My KV is working fine when only those inside braces entries are parased

input {
        stdin {
        codec => json
        }
}

filter {
        kv { }
}
output {
stdout {}
}

I used a combination of grok to grab the timestamp from the message and the main payload, which is JSON formatted.

input {
  file {
    path => "PATH/TO/honeysap.log"
    codec => plain {
      charset => "ISO-8859-1"
    }
    type => "honeysap"
    start_position => beginning
    sincedb_path => "/dev/null"
  }
}

filter {
  # Get rid of the logfile path if it isn't needed.
  mutate {
    remove_field => [ "path" ]
  }

  # Extract the timestamp and JSON payload. If successful remove the original message.
  grok {
    match => {
      "[message]" => "honeysap\.events\.logfeed%{SPACE}-%{SPACE}(?<datetime>20[0-3][0-9]-[0-1][0-9]-[0-3][0-9] [0-2][0-9]:[0-6][0-9]:[0-6][0-9],[0-9][0-9][0-9])%{SPACE}-%{SPACE}EVENT%{SPACE}-[^\{]+%{GREEDYDATA:payload}"
    }
    remove_field => [ "[message]" ]
  }

  # If the grok was successful process the timestamp and JSON payload.
  if "_grokparsefailure" not in [tags] {
    # Transform the JSON payload into event fields. If successful remove the payload field.
    json {
      skip_on_invalid_json => true
      source => "[payload]"
      remove_field => [ "[payload]" ]
    }
    
    # Set @timestamp based on datetime (the timestamp from the message). If successful remove the datetime field. Set the timezone as needed.
    date {
      match => [ "[datetime]", "YYYY-MM-dd HH:mm:ss,SSS" ]
      remove_field => [ "[datetime]" ]
      timezone => "UTC"
    }
  }
}

output {
  stdout {
    codec => rubydebug { }
  }
}

The resulting output is...

{
     "@timestamp" => 2020-03-15T05:13:50.979Z,
           "type" => "honeysap",
    "target_port" => 3299,
        "service" => "saprouter",
    "source_port" => 52183,
      "source_ip" => "192.168.5.76",
       "response" => "",
      "target_ip" => "0.0.0.0",
      "timestamp" => "2020-03-15 05:13:50.978092",
           "host" => "ws5",
        "request" => "AAAAQE5JX1JPVVRFAAIoAgAAAAEAAAAoAAAAFDE5Mi4xNjguNS4xMjcAMzI5OQAAMTAuMC4wLjEwMABzYXBkcDAxAAA=",
       "@version" => "1",
          "event" => "Received packet",
           "data" => "",
        "session" => "4ba57f1d-b5ad-4ebf-9ef9-35f9e8860723"
}

Since the JSON payload also includes a timestamp field you could also do something more simple like...

filter {
  # Get rid of the logfile path if it isn't needed. And remove the non-JSON log prefix.
  mutate {
    remove_field => [ "path" ]
    gsub => [ "[message]", "^[^\{]+", "" ]
  }

  json {
    skip_on_invalid_json => true
    source => "[message]"
    remove_field => [ "[message]" ]
  }
  
  # Set @timestamp based on the timestamp field from the JSON payload. If successful remove the datetime field.

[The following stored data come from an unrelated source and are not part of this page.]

import Mathlib
import HarnessLib
import Summits.Ventures.LatticeQCDFlow.Exactness.NCMCGeneralSpaceRestartChainCLT
import Summits.Ventures.LatticeQCDFlow.Exactness.NCMCGeneralSpaceWilsonHeatBathBar
import Summits.Ventures.LatticeQCDFlow.Exactness.NCMCGeneralSpaceOccupancyChainSweeps

/-!
# The engine's Jarzynski lane on the torus, heat-bath / Cabibbo–Marinari sweeps between launches: the CLT of `ΔF̂_n` from EVERY initial gauge field

HONEST FRAMING: exact (Metropolis-corrected) sampling algorithms for lattice gauge theory;
figures of merit are autocorrelation/cost numbers at stated couplings and volumes; no
continuum-physics claim.

Venture `LatticeQCDFlow` (cell pub-lqcd), topic `Exactness`; FANOUT row 13 (`eng-snf`, GEN-22).
NEW WORK of the cell, not a published result; no definition is introduced; nothing is cited as a
fact.  END-TO-END instance of GEN-22's `NCMCGeneralSpaceRestartChainCLT` (CLT of the Jarzynski
estimate along the restart chain for bounded-below work; the exactness of the printed Γ-method error
bar is the sibling file `NCMCGeneralSpaceWilsonHeatBathRestartCoverage`) — with row 9's torus Wilson single-link
heat-bath scan as the level sampler between launches (`wilson_heatBathSweep_package`, GEN-16
`NCMCGeneralSpaceWilsonHeatBathBar`: Markov, `wilsonWeight`-invariant, minorised by a non-zero finite
measure from every configuration).  This is `latflow-snf`'s default lane `updates.sweep(…, 'hb')`
between `protocol` launches on `SU(2)` / `U(1)` (and any compact second-countable `G`).

## Content (torus Wilson theory: `G` compact second countable, `ρ` continuous, `L ≠ 0`, any `β`, `d`;
## ANY Crooks pair out of `wilsonWeight ρ β` with `e^{−ΔF} = Z₁/Z_β` and bounded-below work `−B ≤ W`;
## the heat-bath scan over an edge list visiting every edge between launches; `U₀` ANY initial field)

* **`CrooksPair.tendstoInDistribution_jarzynskiEstimate_wilsonHeatBathRestart_everyStart`** —
  `√n (ΔF̂_n − ΔF) ⇒ N(0, σ²_w / (Z₁/Z_β)²)` along the record stream launched from `U₀`.
* §2, gauge group `SU(N)` with row 9's Cabibbo–Marinari sweep `latSweep` (the SU(3) engine's
  `lc_sweep`) between launches (`wilson_cmSweep_package`, GEN-17):
  **`CrooksPair.tendstoInDistribution_jarzynskiEstimate_wilsonCMSweepRestart_everyStart`**.

NOT CLAIMED: the coverage of the printed error bar (sibling file); unbounded work; any value of
`σ²_w`, `τ_int` or a number of ours; anything numerical.
-/

namespace Summit.Ventures.LatticeQCDFlow.Exactness.GeneralNCMC

open MeasureTheory ProbabilityTheory Set Filter Finset
open scoped ENNReal Topology

section Wilson

open Literature.MathematicalPhysics.QuantumFieldTheory

variable {d L N : ℕ} {G : Type*} [Group G] [TopologicalSpace G] [IsTopologicalGroup G]
  (ρ : G →* Matrix (Fin N) (Fin N) ℂ) [CompactSpace G] [MeasurableSpace G] [BorelSpace G]
  [SecondCountableTopology G]

/-- **THE CLT OF THE ENGINE'S JARZYNSKI LANE FROM EVERY INITIAL GAUGE FIELD.**  Torus Wilson theory,
compact second-countable `G`, continuous `ρ`, `L ≠ 0`; ANY Crooks pair out of `wilsonWeight ρ β` with
`e^{−ΔF} = Z₁/Z_β` and bounded-below work `−B ≤ W`; the single-link heat-bath scan over an edge list
visiting every edge between launches.  For EVERY initial gauge field `U₀` and every real random
variable `Y` with law `N(0, σ²_w / (Z₁/Z_β)²)` (`σ²_w` the Green–Kubo variance of the weights along
the record chain): `√n (ΔF̂_n − ΔF) ⇒ Y`. -/
theorem CrooksPair.tendstoInDistribution_jarzynskiEstimate_wilsonHeatBathRestart_everyStart
    [NeZero L] (hρ : Continuous ρ) (β : ℝ) {l : List (Edge d L)} (hl : ∀ ed, ed ∈ l) {E : Type*}
    [MeasurableSpace E] {ν₁ : Measure (GaugeConfig d L G)} [IsFiniteMeasure ν₁]
    {κF κR : Kernel (GaugeConfig d L G) E} [IsMarkovKernel κF] [IsMarkovKernel κR]
    {s e : E → GaugeConfig d L G} {W : E → ℝ}
    (h : CrooksPair (wilsonWeight (d := d) (L := L) ρ β) ν₁ κF κR s e W) {ΔF : ℝ}
    (hΔF : Real.exp (-ΔF) = (((wilsonWeight (d := d) (L := L) ρ β) univ)⁻¹ * ν₁ univ).toReal)
    {B : ℝ} (hB : ∀ ω, -B ≤ W ω)
    {Ω' : Type*} [MeasurableSpace Ω'] {P' : Measure Ω'} [IsProbabilityMeasure P'] {Y : Ω' → ℝ}
    (hY : HasLaw Y (gaussianReal 0 (Real.toNNReal
      (((∫ ω, (Real.exp (-W ω) - (((wilsonWeight (d := d) (L := L) ρ β) univ)⁻¹ * ν₁ univ).toReal) ^ 2
          ∂(fwdPathLaw (wilsonWeight (d := d) (L := L) ρ β) κF))
      + 2 * ∑' k, ∫ ω, (Real.exp (-W ω) - (((wilsonWeight (d := d) (L := L) ρ β) univ)⁻¹ * ν₁ univ).toReal)
        * (Scoring.kop ((κF ∘ₖ cycle (l.map (siteHeatBath (fun _ : Edge d L => haarProbability G)
            (gibbsDensity fun U : GaugeConfig d L G => β * wilsonAction ρ U)))).comap s
              h.measurable_s))^[k + 1]
            (fun ω => Real.exp (-W ω)
              - (((wilsonWeight (d := d) (L := L) ρ β) univ)⁻¹ * ν₁ univ).toReal) ω
          ∂(fwdPathLaw (wilsonWeight (d := d) (L := L) ρ β) κF))
        / (((wilsonWeight (d := d) (L := L) ρ β) univ)⁻¹ * ν₁ univ).toReal ^ 2))) P') :
    ∃ (hMk : IsMarkovKernel (cycle (l.map (siteHeatBath (fun _ : Edge d L => haarProbability G)
        (gibbsDensity fun U : GaugeConfig d L G => β * wilsonAction ρ U))))),
      ∀ U₀ : GaugeConfig d L G,
        haveI := hMk
        haveI : IsProbabilityMeasure (Kernel.trajMeasure (X := fun _ : ℕ => E) (κF U₀)
            (fun n : ℕ => ((κF ∘ₖ cycle (l.map (siteHeatBath (fun _ : Edge d L => haarProbability G)
              (gibbsDensity fun U : GaugeConfig d L G => β * wilsonAction ρ U)))).comap s
                h.measurable_s).comap
              (fun hh : (j : ↥(Finset.Iic n)) → E => hh ⟨n, Finset.mem_Iic.2 le_rfl⟩)
              (measurable_pi_apply _))) := inferInstance
        TendstoInDistribution (fun (n : ℕ) (ω : ℕ → E) =>
            Real.sqrt n * (jarzynskiEstimate (fun ε => Real.exp (-W ε)) (fun i : Fin n => ω i) - ΔF))
          atTop Y (fun _ => Kernel.trajMeasure (X := fun _ : ℕ => E) (κF U₀)
            (fun n : ℕ => ((κF ∘ₖ cycle (l.map (siteHeatBath (fun _ : Edge d L => haarProbability G)
              (gibbsDensity fun U : GaugeConfig d L G => β * wilsonAction ρ U)))).comap s
                h.measurable_s).comap
              (fun hh : (j : ↥(Finset.Iic n)) → E => hh ⟨n, Finset.mem_Iic.2 le_rfl⟩)
              (measurable_pi_apply _))) P' := by
  obtain ⟨hMk, hfin, m, hmfin, h0, hm0, hK, hmin⟩ := wilson_heatBathSweep_package ρ hρ β hl
  haveI := hMk
  haveI := hfin
  haveI := hmfin
  exact ⟨hMk, fun U₀ =>
    h.tendstoInDistribution_jarzynskiEstimate_restartChain_everyStart _ h0 hK hΔF hm0 hmin hB U₀ hY⟩

end Wilson

/-! ## §2 Gauge group `SU(N)`: Cabibbo–Marinari sweeps between launches -/

section CM

open Literature.MathematicalPhysics.QuantumFieldTheory

variable {n : Type*} [Fintype n] [DecidableEq n] [Nonempty n] [LinearOrder n]
variable {m : Type*} [Fintype m] [DecidableEq m]
variable {d L N : ℕ} (ρ : Matrix.specialUnitaryGroup n ℂ →* Matrix (Fin N) (Fin N) ℂ)

/-- **THE CLT OF THE SU(N) ENGINE'S JARZYNSKI LANE FROM EVERY INITIAL GAUGE FIELD** — torus Wilson
weight `wilsonWeight ρ β` on `SU(N)`, `ρ` continuous, `L ≠ 0`; ANY Crooks pair out of it with
`e^{−ΔF} = Z₁/Z_β` and `−B ≤ W`; row 9's Cabibbo–Marinari sweep (frames listing the coordinate pairs
lexicographically or reversed, a link list visiting every edge) between launches.  For EVERY initial
gauge field `U₀` and every `Y ~ N(0, σ²_w / (Z₁/Z_β)²)`: `√n (ΔF̂_n − ΔF) ⇒ Y`. -/
theorem CrooksPair.tendstoInDistribution_jarzynskiEstimate_wilsonCMSweepRestart_everyStart [NeZero L]
    (hρ : Continuous ρ) (β : ℝ) (frames : List (n ≃ Fin 2 ⊕ m))
    (hlex : frames.map pairOf = lexPairs (Finset.univ.sort (· ≤ ·) : List n) ∨
      frames.map pairOf = (lexPairs (Finset.univ.sort (· ≤ ·) : List n)).reverse)
    {links : List (Edge d L)} (hl : ∀ ed, ed ∈ links) {E : Type*} [MeasurableSpace E]
    {ν₁ : Measure (GaugeConfig d L (Matrix.specialUnitaryGroup n ℂ))} [IsFiniteMeasure ν₁]
    {κF κR : Kernel (GaugeConfig d L (Matrix.specialUnitaryGroup n ℂ)) E} [IsMarkovKernel κF]
    [IsMarkovKernel κR] {s e : E → GaugeConfig d L (Matrix.specialUnitaryGroup n ℂ)} {W : E → ℝ}
    (h : CrooksPair (wilsonWeight (d := d) (L := L) ρ β) ν₁ κF κR s e W) {ΔF : ℝ}
    (hΔF : Real.exp (-ΔF) = (((wilsonWeight (d := d) (L := L) ρ β) univ)⁻¹ * ν₁ univ).toReal)
    {B : ℝ} (hB : ∀ ω, -B ≤ W ω)
    {Ω' : Type*} [MeasurableSpace Ω'] {P' : Measure Ω'} [IsProbabilityMeasure P'] {Y : Ω' → ℝ}
    (hY : HasLaw Y (gaussianReal 0 (Real.toNNReal
      (((∫ ω, (Real.exp (-W ω) - (((wilsonWeight (d := d) (L := L) ρ β) univ)⁻¹ * ν₁ univ).toReal) ^ 2
          ∂(fwdPathLaw (wilsonWeight (d := d) (L := L) ρ β) κF))
      + 2 * ∑' k, ∫ ω, (Real.exp (-W ω) - (((wilsonWeight (d := d) (L := L) ρ β) univ)⁻¹ * ν₁ univ).toReal)
        * (Scoring.kop ((κF ∘ₖ latSweep (gibbsDensity fun U : GaugeConfig d L
            (Matrix.specialUnitaryGroup n ℂ) => β * wilsonAction ρ U) frames links).comap s
              h.measurable_s))^[k + 1]
            (fun ω => Real.exp (-W ω)
              - (((wilsonWeight (d := d) (L := L) ρ β) univ)⁻¹ * ν₁ univ).toReal) ω
          ∂(fwdPathLaw (wilsonWeight (d := d) (L := L) ρ β) κF))
        / (((wilsonWeight (d := d) (L := L) ρ β) univ)⁻¹ * ν₁ univ).toReal ^ 2))) P') :
    ∃ (hMk : IsMarkovKernel (latSweep (gibbsDensity fun U : GaugeConfig d L
        (Matrix.specialUnitaryGroup n ℂ) => β * wilsonAction ρ U) frames links)),
      ∀ U₀ : GaugeConfig d L (Matrix.specialUnitaryGroup n ℂ),
        haveI := hMk
        haveI : IsProbabilityMeasure (Kernel.trajMeasure (X := fun _ : ℕ => E) (κF U₀)
            (fun k : ℕ => ((κF ∘ₖ latSweep (gibbsDensity fun U : GaugeConfig d L
              (Matrix.specialUnitaryGroup n ℂ) => β * wilsonAction ρ U) frames links).comap s
                h.measurable_s).comap
              (fun hh : (j : ↥(Finset.Iic k)) → E => hh ⟨k, Finset.mem_Iic.2 le_rfl⟩)
              (measurable_pi_apply _))) := inferInstance
        TendstoInDistribution (fun (k : ℕ) (ω : ℕ → E) =>
            Real.sqrt k * (jarzynskiEstimate (fun ε => Real.exp (-W ε)) (fun i : Fin k => ω i) - ΔF))
          atTop Y (fun _ => Kernel.trajMeasure (X := fun _ : ℕ => E) (κF U₀)
            (fun k : ℕ => ((κF ∘ₖ latSweep (gibbsDensity fun U : GaugeConfig d L
              (Matrix.specialUnitaryGroup n ℂ) => β * wilsonAction ρ U) frames links).comap s
                h.measurable_s).comap
              (fun hh : (j : ↥(Finset.Iic k)) → E => hh ⟨k, Finset.mem_Iic.2 le_rfl⟩)
              (measurable_pi_apply _))) P' := by
  obtain ⟨hMk, hfin, mm, hmfin, h0, hm0, hK, hmin⟩ := wilson_cmSweep_package ρ hρ β frames hlex hl
  haveI := hMk
  haveI := hfin
  haveI := hmfin
  exact ⟨hMk, fun U₀ =>
    h.tendstoInDistribution_jarzynskiEstimate_restartChain_everyStart _ h0 hK hΔF hm0 hmin hB U₀ hY⟩

end CM

end Summit.Ventures.LatticeQCDFlow.Exactness.GeneralNCMC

Set the timezone as needed.
  date {
    match => [ "[timestamp]", "ISO8601" ]
    remove_field => [ "[timestamp]" ]
    timezone => "UTC"
  }
}

This produces a similar output, without the extra timestamp...

{
           "type" => "honeysap",
       "@version" => "1",
      "target_ip" => "0.0.0.0",
          "event" => "Received packet",
           "data" => "",
       "response" => "",
        "session" => "4ba57f1d-b5ad-4ebf-9ef9-35f9e8860723",
     "@timestamp" => 2020-03-15T05:13:50.979Z,
        "service" => "saprouter",
        "request" => "AAAAQE5JX1JPVVRFAAIoAgAAAAEAAAAoAAAAFDE5Mi4xNjguNS4xMjcAMzI5OQAAMTAuMC4wLjEwMABzYXBkcDAxAAA=",
    "source_port" => 52183,
           "host" => "ws5",
      "timestamp" => "2020-03-15 05:13:50.978092",
      "source_ip" => "192.168.5.76",
    "target_port" => 3299
}

In some environments multiple timestamps are desired in order to record the time the event occurred, the time it was logged by the observing system, and the time it was received by the central log system. In ECS these are @timestamp, event.created, and event.ingested respectively.

You could further process the event data from this point in order to make it ECS compliant, which would allow use to use the SIEM app in Kibana.

Rob

GitHub YouTube LinkedIn
How to install Elasticsearch & Kibana on Ubuntu - incl. hardware recommendations
What is the best storage technology for Elasticsearch?

Awesome man thanks a lot and that did work!!

Thanks again.

Another option would be to use dissect rather than grok. Like this.

Hi,

Somehow using those parsers I am unable to index my data in elastic search any idea why?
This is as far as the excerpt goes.